Why do I get QueueFullException in my producer when running in async mode?

This typically happens when the producer is trying to send messages quicker than the broker can handle. If the producer can't block, one will have to add enough brokers so that they jointly can handle the load. If the producer can block, one can set queue.enqueueTimeout.ms in producer config to -1. This way, if the queue is full, the producer will block instead of dropping messages.

I am using the ZK-based producer in 0.7 and I see data only produced on some of the brokers, but not all, why?

This is related to an issue in Kafka 0.7.x (see the discussion in http://apache.markmail.org/thread/c7tdalfketpusqkg). Basically, for a new topic, the producer bootstraps using all existing brokers.

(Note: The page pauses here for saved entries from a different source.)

import Literature.MathematicalPhysics.QuantumFieldTheory.Balaban1983to89.B12Interfaces
import Literature.MathematicalPhysics.QuantumFieldTheory.Balaban1983to89.B12Eq210Scaling

/-!
# `Balaban1983to89.B12ActionExpansion26` — [Balaban1987RG1] (2.6)–(2.8) p. 266: the expansion of the action
`A(U_k(V′V^{(k)}))` in the fluctuation variables `B′` — (2.6) PROVED from the named inputs «the gauge invariance of the
action, and the formulas (41), (174) [15]», (2.8) PROVED with the remainder `V` made explicit; v1.1: [15] labels corrected
(ERRATUM), pointwise forms with print's B′-dependent 𝐀₁ = 𝒜₁(H₁B′)

HONEST FRAMING (cell `lit-balaban`, verbatim): statement-level skeleton of published theorems with citation tags; proofs where landed; nothing here is a claim about the Yang–Mills mass gap.

CITATION HEADER.  T. Bałaban, *Renormalization group approach to lattice gauge field theories. I. Generation of
effective actions in a small field approximation and a coupling constant renormalization in four dimensions*,
Commun. Math. Phys. **109** (1987) 249–301, doi:10.1007/bf01215223 [Balaban1987RG1] (cell paper B12; held text
`paper:balaban1987-cmp109-rg-i-small-field`, journal page = PDF page + 248; the displays were READ AS AN IMAGE from
the page render `b2b-balaban-ref1/pages/1987-cmp109-rg-I-small-field/…-p018-x2.png` (p. 266)).  Unit `lit-balaban-r09`
gen 4 (reader/typer of B12, display owner), SKELETON row `B12.Eq2.6-2.8` (status `typed-existing`, note «PARTIAL: (2.7)
= theorem `B12Interfaces.eq27_of_lagrange` (abstract orthogonality); (2.6), (2.8) NOT typed — need B11 (41), (174)
carriers»); HOME `run/shared/lean/pub/lit-balaban/`.  Siblings used BY NAME: `B12Interfaces` (Seam 2:
`eq27_of_lagrange` = (2.7)), `B12Eq15QuadraticForm` (p07: the (1.5) data `Data` — `H` = H_{1,k}, `Δ₁`, `pairJ` = ⟨·, J⟩),
`B12Eq210Scaling` (p07: `Setting.action28` = the display (2.8) carried as data with an abstract `Vpot`).

WHAT IS PRINTED (p. 266 [PDF 18], verbatim).  *«Now we analyze an expansion of the action under the exponential in
(2.1). Using the gauge invariance of the action, and the formulas (41), (174) [15] we have
  A(U_k(V′V^{(k)})) = A(exp iη𝐇_k(B′)U_{k+1}) = A(U_{k+1}) + ⟨𝐇_k(B′), J_{k+1}⟩ + ½⟨𝐇_k(B′), Δ𝐇_k(B′)⟩ + V₀(𝐇_k(B′))
   = A(U_{k+1}) + ⟨H_{1,k}B′ + 𝐀_{1,k}, J_{k+1}⟩ − ⟨H_kD_k(H_{1,k}B′ + 𝐀_{1,k}), J_{k+1}⟩
     + ½⟨H_{1,k}B′ + 𝐀_{1,k}, Δ(H_{1,k}B′ + 𝐀_{1,k})⟩ − ⟨H_{1,k}B′ + 𝐀_{1,k}, ΔH_kD_k(H_{1,k}B′ + 𝐀_{1,k})⟩
     + ½⟨H_kD_k(H_{1,k}B′ + 𝐀_{1,k}), ΔH_kD_k(H_{1,k}B′ + 𝐀_{1,k})⟩ + V₀(H_{1,k}B′ + 𝐀_{1,k} − H_kD_k(H_{1,k}B′ + 𝐀_{1,k})).
   (2.6)
Let us omit for simplicity the subscript k. By Eq. (171) [15] we have ⟨𝐀₁, J⟩ = 0. In the third term on the right
hand side above we decompose the function D into the sum D^{(2)} + D₃, where D^{(2)} is the second order term equal to
C^{(2)}, and D₃ is the higher order remainder. The term with C^{(2)} together with the next term on the right hand side
of (2.6) yield the expression
  ½⟨H₁B′ + 𝐀₁, Δ₁(H₁B′ + 𝐀₁)⟩ = ½⟨H₁B′, Δ₁H₁B′⟩ + ½⟨𝐀₁, Δ₁𝐀₁⟩,   (2.7)
see the definitions (3.127), (3.128) [13]. Denoting terms of at least third order in H₁B′ by V(H₁B′) we get
  A(U_k(V′V^{(k)})) = A(U_{k+1}) + ⟨H₁B′, J⟩ + ½⟨H₁B′, Δ₁H₁B′⟩ + V(H₁B′).   (2.8)»*
([15] = [Balaban1985Variational]: (41) p. 284 the functional «A(U₀) + ⟨A, J⟩ + ½⟨A, Δ_πA⟩ + V₀(A)», i.e. the expansion of the
action around the background ((26) p. 282 there; (3.12) of [13]), (171) p. 305 «𝔓*(U_k)J = 0» (⟨𝐀₁, J⟩ = 0), (174) p. 305 the
decomposition «𝓗 = 𝒜₁ + H₁B − HD(𝒜₁ + H₁B)» of the function 𝐇_k; [13] = [Balaban1985BackgroundPropagators]: (3.127)–(3.128)
the operators H₁, Δ₁.)

v1.1 ERRATUM (gen 46, 2026-08-24; [15] pp. 284/305 re-read first-hand in the held text layer
`paper:balaban1985-cmp102-variational-background` p0008 L28, p0029 L19/L30).  v1.0 of this file had the two [15] labels
INTERCHANGED: it called the action expansion «(174)» (binder `h174`) and the decomposition of 𝐇_k «(41)» (binder `h41`), and
glossed them so in this docstring.  v1.1 RENAMES the binders — now `h41` = the action expansion (41) and `h174` = the
decomposition (174) — and corrects the glosses; the statements are otherwise byte-identical (binder names only; the one
importer, `B12ActionExpansion26Lattice`, applies these theorems with the hypotheses positional).  v1.0 also remarked that «the
constant ½⟨𝐀₁, Δ₁𝐀₁⟩ of (2.7) is B′-independent»: this misreads print — 𝐀₁ = 𝒜₁ of (174)–(175) [15] is a FUNCTION of H₁B′
(«an analytic function of H₁B, hence of B … begins with a term of second order in H₁B», (176) p. 306), so ½⟨𝐀₁, Δ₁𝐀₁⟩ is of
fourth order in H₁B′ and belongs to V(H₁B′) genuinely, as printed.  The theorems of v1.0 take 𝐀₁ as a fixed vector with (174)
in ∀-form; they apply at each B′ separately; v1.1 §2 adds the POINTWISE forms `eq26_at`, `eq28_at` (hypotheses at the one
field B′, 𝐀₁ := 𝒜₁(B′)) and `V28fn` (V as a function of w = H₁B′ alone through 𝒜₁(w)), which is print's reading in full,
and `eq28_at_delta1` = `eq28_at` with the (3.127)–(3.128) input holding BY DEFINITION when `Δ₁` is taken to be the operator of
the (3.127) [13] form (`h3127_of_delta1`, `delta1_symm_of`; lattice twin with body: `B12ActionExpansion26Lattice.delta1Form`);
§2b derives the Lagrange input of (2.7) from the PRINTED SHAPES (3.128), (3.129) [13] by polarization (`lagrange_of_eq3128`)
and gives (2.8) at one field with every binder a printed display or implied by one (`eq28_at_eq3128`).

HOW IT IS FORMALIZED (the dictionary; all modelling choices are here).  Over a field `𝕜` of characteristic zero
(ℝ; ℂ for the analytic extensions): `V` ∋ B′ (the fluctuation fields), `W` ∋ 𝐇 (fields on the fine lattice), `N`
(the range of the nonlinear map `D_k`), `𝒰` configurations with a gauge group `𝒢` acting by `•`.
* `A : 𝒰 → 𝕜` the action, `U₁ : 𝒰` = U_{k+1}, `chart : W → 𝒰` = 𝐇 ↦ exp iη𝐇 U_{k+1}, `rep : V → 𝒰` = B′ ↦ U_k(V′V^{(k)})
  (V′ the function (2.4) of B′), `Hfn : V → W` = «the function 𝐇_k».  «The gauge invariance of the action» = `hA`;
  the representation U_k(V′V^{(k)}) = [exp iη𝐇_k(B′)U_{k+1}]^{gauge} on the domain `Dom` of B′ = `hrep` (Sect. C/G of
  [15]; the same named input as `B12FarTerms36.eq36` / (3.3)).
* (41) [15] = `h41 : ∀ 𝐇 ∈ DomH, A (chart 𝐇) = A U₁ + J 𝐇 + ½ β 𝐇 𝐇 + V₀ 𝐇` with `J = D.pairJ` (⟨·, J_{k+1}⟩),
  `β` the symmetric pairing ⟨·, Δ ·⟩ (`hsymm`), `V₀ : W → 𝕜`; (174) [15] = `h174 : ∀ B′, Hfn B′ = (H₁B′ + 𝐀₁) − Hk (Dk
  (H₁B′ + 𝐀₁))` with `H₁ = D.H` (linear), `𝐀₁ : W`, `Hk : N →ₗ W` (the linear operator H_k), `Dk : W → N` (nonlinear)
  (v1.0 had these two labels interchanged — ERRATUM above).
  With `Y = H₁B′ + 𝐀₁`, `Z = H_kD_k(Y)` the third member of (2.6) is bilinear algebra — **`eq26`**.
* (171) [15] = `h171 : J 𝐀₁ = 0`; «D = D^{(2)} + D₃» = `hD : ∀ Y, Dk Y = C2 Y + D3 Y`; «the term with C^{(2)} together
  with the next term … yield ½⟨Y, Δ₁Y⟩ … see the definitions (3.127), (3.128) [13]» = `h3127 : ∀ Y, −J(Hk(C2 Y)) +
  ½ β Y Y = ½ β₁ Y Y` with `β₁ = D.Δ₁`; (2.7) = `B12Interfaces.eq27_of_lagrange` from its printed mechanism
  (Δ₁H₁B′ = Q*ω, the Lagrange form of (3.129) [13]: `hlag`; Q𝐀₁ = 0: `hQA₁`; `β₁` symmetric: `hsymm₁`).  Then
  **`eq28`**: (2.8) with «the terms of at least third order in H₁B′» made EXPLICIT as the function `V28` (with body):
  `V(w) = ½⟨𝐀₁, Δ₁𝐀₁⟩ − ⟨H_kD₃(Y), J⟩ − ⟨Y, ΔZ⟩ + ½⟨Z, ΔZ⟩ + V₀(Y − Z)`, `Y = w + 𝐀₁`, `Z = H_kD_k(Y)`, `w = H₁B′` — the
  terms of the last member of (2.6) not displayed in (2.8) after the two substitutions (print's «at least third order»
  is its ORDER CLAIM about these terms — D₃, V₀ of third order, 𝐀₁ = 𝒜₁(H₁B′) of second order by (176) [15], hence
  ½⟨𝐀₁, Δ₁𝐀₁⟩ of fourth order — and is not modelled; `V28` takes 𝐀₁ as a parameter, `V28fn` (§2) feeds it 𝒜₁(w)); and
  **`eq28_action28`**: (2.8) IS p07's `B12Eq210Scaling.Setting.action28` for the setting with `A := A(U_{k+1})`,
  `Vpot := V28`.
NOT HERE (not claimed): the constructions of 𝐇_k, H_{1,k}, 𝐀_{1,k}, H_k, D_k, Δ, Δ₁, J ([15] Sects. C, G; [13] Sect. D)
and the proofs of (41), (171), (174), (3.127)–(3.129) (all carried as named hypotheses); the order/analyticity claims
(«D^{(2)} is the second order term equal to C^{(2)}», «terms of at least third order»); (2.9) ff.  No `sorry`, no axiom,
no named `Prop` fact; the only `def`s are `V28` and (v1.1) `V28fn` (with body).  The exact-background LATTICE instance of this
record ((41) [15] and the gauge invariance DISCHARGED there) is `B12ActionExpansion26Lattice` (gen 46).
-/

namespace Literature.MathematicalPhysics.QuantumFieldTheory.Balaban1983to89.B12ActionExpansion26

open B12Eq15QuadraticForm (Data)
open B12Eq210Scaling (Setting)

section Expansion

variable {𝕜 : Type*} [Field 𝕜] [CharZero 𝕜] {V W X N : Type*} [AddCommGroup V] [Module 𝕜 V] [AddCommGroup W]
  [Module 𝕜 W] [AddCommGroup X] [Module 𝕜 X] [AddCommGroup N] [Module 𝕜 N]
  {𝒰 𝒢 : Type*} [SMul 𝒢 𝒰]

/-- **(2.6)** p. 266, PROVED from the named inputs: *«Using the gauge invariance of the action, and the formulas (41),
(174) [15] we have A(U_k(V′V^{(k)})) = A(exp iη𝐇_k(B′)U_{k+1}) = A(U_{k+1}) + ⟨𝐇_k(B′), J_{k+1}⟩ + ½⟨𝐇_k(B′), Δ𝐇_k(B′)⟩
+ V₀(𝐇_k(B′)) = A(U_{k+1}) + ⟨Y, J_{k+1}⟩ − ⟨H_kD_k(Y), J_{k+1}⟩ + ½⟨Y, ΔY⟩ − ⟨Y, ΔH_kD_k(Y)⟩ + ½⟨H_kD_k(Y), ΔH_kD_k(Y)⟩
+ V₀(Y − H_kD_k(Y))»*, `Y = H_{1,k}B′ + 𝐀_{1,k}`.  Inputs: `hA` gauge invariance of `A`; `hrep` the representation of
U_k(V′V^{(k)}) as a gauge transform of exp iη𝐇_k(B′)U_{k+1} on `Dom`; `h41` = (41) [15] on `DomH` (the expansion of the
action, with `β` = ⟨·, Δ·⟩ symmetric, `hsymm`); `h174` = (174) [15] (the decomposition of 𝐇_k, 𝐀₁ a fixed vector — pointwise
form `eq26_at`); `J = D.pairJ`, `H₁ = D.H` of the (1.5) data. [cite: Balaban1987RG1, (2.6) p.266]
[cite: Balaban1985Variational, (41) p.284, (174) p.305] -/
theorem eq26 (D : Data 𝕜 V W X) {A : 𝒰 → 𝕜} (hA : ∀ (g : 𝒢) (U : 𝒰), A (g • U) = A U)
    {rep : V → 𝒰} {chart : W → 𝒰} {Hfn : V → W} {Dom : Set V}
    (hrep : ∀ B ∈ Dom, ∃ g : 𝒢, rep B = g • chart (Hfn B))
    {U₁ : 𝒰} {β : W →ₗ[𝕜] W →ₗ[𝕜] 𝕜} (hsymm : ∀ x y, β x y = β y x) {V₀ : W → 𝕜} {DomH : Set W}
    (h41 : ∀ H ∈ DomH, A (chart H) = A U₁ + D.pairJ H + (1 / 2 : 𝕜) * β H H + V₀ H)
    {A₁ : W} {Hk : N →ₗ[𝕜] W} {Dk : W → N}
    (h174 : ∀ B : V, Hfn B = (D.H B + A₁) - Hk (Dk (D.H B + A₁)))
    {B' : V} (hB : B' ∈ Dom) (hH : Hfn B' ∈ DomH) :
    A (rep B') = A U₁ + D.pairJ (D.H B' + A₁) - D.pairJ (Hk (Dk (D.H B' + A₁)))
      + (1 / 2 : 𝕜) * β (D.H B' + A₁) (D.H B' + A₁) - β (D.H B' + A₁) (Hk (Dk (D.H B' + A₁)))
      + (1 / 2 : 𝕜) * β (Hk (Dk (D.H B' + A₁))) (Hk (Dk (D.H B' + A₁)))
      + V₀ ((D.H B' + A₁) - Hk (Dk (D.H B' + A₁))) := by
  obtain ⟨g, hg⟩ := hrep B' hB
  rw [hg, hA, h41 _ hH, h174 B']
  have h2 : β (Hk (Dk (D.H B' + A₁))) (D.H B' + A₁) = β (D.H B' + A₁) (Hk (Dk (D.H B' + A₁))) := hsymm _ _
  simp only [map_sub, LinearMap.sub_apply, h2]
  ring

omit [CharZero 𝕜] in
/-- (2.6), the first two equalities only: *«A(U_k(V′V^{(k)})) = A(exp iη𝐇_k(B′)U_{k+1}) = A(U_{k+1}) + ⟨𝐇_k(B′), J_{k+1}⟩
+ ½⟨𝐇_k(B′), Δ𝐇_k(B′)⟩ + V₀(𝐇_k(B′))»* (gauge invariance + (41) [15]). [cite: Balaban1987RG1, (2.6) p.266]
[cite: Balaban1985Variational, (41) p.284] -/
theorem eq26_first (D : Data 𝕜 V W X) {A : 𝒰 → 𝕜} (hA : ∀ (g : 𝒢) (U : 𝒰), A (g • U) = A U)
    {rep : V → 𝒰} {chart : W → 𝒰} {Hfn : V → W} {Dom : Set V}
    (hrep : ∀ B ∈ Dom, ∃ g : 𝒢, rep B = g • chart (Hfn B))
    {U₁ : 𝒰} {β : W →ₗ[𝕜] W →ₗ[𝕜] 𝕜} {V₀ : W → 𝕜} {DomH : Set W}
    (h41 : ∀ H ∈ DomH, A (chart H) = A U₁ + D.pairJ H + (1 / 2 : 𝕜) * β H H + V₀ H)
    {B' : V} (hB : B' ∈ Dom) (hH : Hfn B' ∈ DomH) :
    A (rep B') = A U₁ + D.pairJ (Hfn B') + (1 / 2 : 𝕜) * β (Hfn B') (Hfn B') + V₀ (Hfn B') := by
  obtain ⟨g, hg⟩ := hrep B' hB
  rw [hg, hA, h41 _ hH]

However, if a topic already exists on some brokers, the producer never bootstraps again when new brokers are added to the cluster. This means that the producer won't see those new broker. A workaround is to manually create the log directory for that topic on the new brokers.

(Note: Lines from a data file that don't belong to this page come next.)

import Summits.HubbardSuperconductivity.HubbardSuperconductivity.Theorems.AnisotropyChordTransferFibre3N1RowL2N24455

/-!
# Route `AnisotropyChord` / H0 rotor rung, LEVEL 2 row `N₁`: the cell `ν ∈ [0.024455, 0.024944]`, `a ∈ [0.09, 0.135]`

One cell of the ∀L ≥ 128 kernel certificate of the (KT-1″) trial-gap bound (piece A, stmt-HubbardSuperconductivity-23918), on the
column `colN24455` (brackets certified in `…N1RowL2N24455`): ★ `cellN24455A0090_n1 : n1CellCheckC colN24455 a₁ a₂ 2 (41/100) (30, 6) = true`
(the staged `RExpr` cell check of p2 g4–g5, one `decide`, ≈ 3 min), whence ★★ `trialGap_cellN24455A0090`: for every `L ≥ 128` and every
ground two-magnon profile with `ν = λ₂/θ² ∈ [4891/200000, 1559/62500]` and `a = Δf(x̂) ∈ [9/100, 27/200]`:  `(41/100)·U ≤ N₁`
(`…N1RowCellSound.trialGap_of_cellCheck`).  Compiled-evaluator forecast of the certified ratio on this cell: see the proposal note.
Generated by p2 g5's cells/mkfiles.py (HOME/hubbard-h0-rotor-p2/cells/).
Prover seat `hubbard-h0-rotor-p2` g5; helper for piece A = stmt-HubbardSuperconductivity-23918 of rung 19089
(`--supports`, helper class).  Nothing here proves superconductivity in the Hubbard model; one kernel-certified piece of ONE
conditional reduction (the GM₃ ∀L certificate, Level-2 row `N₁`); the rotor TARGET as originally worded stays FALSE (g15 verdict).
Mathlib + the tree only; no sorry.
-/

set_option linter.dupNamespace false
set_option autoImplicit false

open Literature.Analysis.ValidatedNumerics

namespace Summit.HubbardSuperconductivity.HubbardSuperconductivity.Theorems.AnisotropyChord.Transfer.Fibre3.L2.N1

/-- ★ the staged `RExpr` cell check passes with `cmin = 41/100` on `a ∈ [9/100, 27/200]` over the column `colN24455`. -/
theorem cellN24455A0090_n1 : n1CellCheckC colN24455 ((9 : ℚ) / 100) ((27 : ℚ) / 200) 2 ((41 : ℚ) / 100) (30, 6) = true := by
  decide +kernel

/-- ★★ on this cell, for EVERY `L ≥ 128` and every ground profile: `(41/100)·U ≤ N₁`. -/
theorem trialGap_cellN24455A0090 (L : ℕ) [NeZero L] (hL : 128 ≤ L) {Δ lam2 : ℝ} {f : Tor L → ℝ} (hΔ0 : 0 ≤ Δ) (hΔ1 : Δ < 1)
    (hf : IsGroundTwoMagnon L Δ lam2 f)
    (hν1 : (24455 : ℝ) / 1000000 ≤ lam2 / (2 * Real.pi / L) ^ 2) (hν2 : lam2 / (2 * Real.pi / L) ^ 2 ≤ (24944 : ℝ) / 1000000)
    (ha1 : ((9 : ℝ) / 100) ≤ Δ * f (K1 L)) (ha2 : Δ * f (K1 L) ≤ ((27 : ℝ) / 200)) :
    ((41 : ℝ) / 100) * Uunit L Δ f ≤ trialGapN1 L Δ f := by
  have h := trialGap_of_cellCheck L colN24455 ((9 : ℚ) / 100) ((27 : ℚ) / 200) ((41 : ℚ) / 100) (30, 6) cellN24455A0090_n1 colN24455_check hL hΔ0 hΔ1 hf
    (by simpa [colN24455] using hν1) (by simpa [colN24455] using hν2) (by push_cast; simpa using ha1) (by push_cast; simpa using ha2)
  simpa using h

end Summit.HubbardSuperconductivity.HubbardSuperconductivity.Theorems.AnisotropyChord.Transfer.Fibre3.L2.N1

Why brokers do not receive producer sent messages?

This happened when I tried to enable gzip compression by setting compression.codec to 1. With the code change, I found not a single message was received by brokers even I had called producer.send() 1 million times. No error printed by producer and no error could be found in broker's kafka-request.log. By adding log4j.properties to my producer's classpath and switch the log level to DEBUG, I captured the java.lang.NoClassDefFoundError: org/xerial/snappy/SnappyInputStream thrown at the producer side. Now I can see this error can be resolved by adding snappy jar to the producer's classpath.

Why data is not evenly distributed among partitions when partitioning key is not specified?

To reduce # of open sockets, in 0.8.0 (https://issues.apache.org/jira/browse/KAFKA-1017), when the partitioning key is not specified or null, a producer will pick a random partition and stick to it for some time (default is 10 mins) before switching to another one. So, if there are fewer producers than partitions, at a given point of time, some partitions may not receive any data. To alleviate this problem, one can either reduce the metadata refresh interval or specify a message key and a customized random partitioner. For more detail see this thread http://mail-archives.apache.org/mod_mbox/kafka-dev/201310.mbox/%3CCAFbh0Q0aVh%2Bvqxfy7H-%2BMnRFBt6BnyoZk1LWBoMspwSmTqUKMg%40mail.gmail.com%3E

Consumers

Why does my consumer get InvalidMessageSizeException?

This typically means that the "fetch size" of the consumer is too small. Each time the consumer pulls data from the broker, it reads bytes up to a configured limit. If that limit is smaller than the largest single message stored in Kafka, the consumer can't decode the message properly and will throw an InvalidMessageSizeException. To fix this, increase the limit by setting the property "fetch.size" properly in config/consumer.properties. The default fetch.size is 300,000 bytes.

On EC2, why can't my high-level consumers connect to the brokers?

When a broker starts up, it registers its host ip in ZK. The high-level consumer later uses the registere host ip to establish the socket connection to the broker. By default, the registered ip is given by InetAddress.getLocalHost.getHostAddress. Typically, this should return the real ip of the host. However, in EC2, the returned ip is an internal one and can't be connected to from outside. The solution is to explicitly set the host ip to be registered in ZK by setting the "hostname" property in server.properties.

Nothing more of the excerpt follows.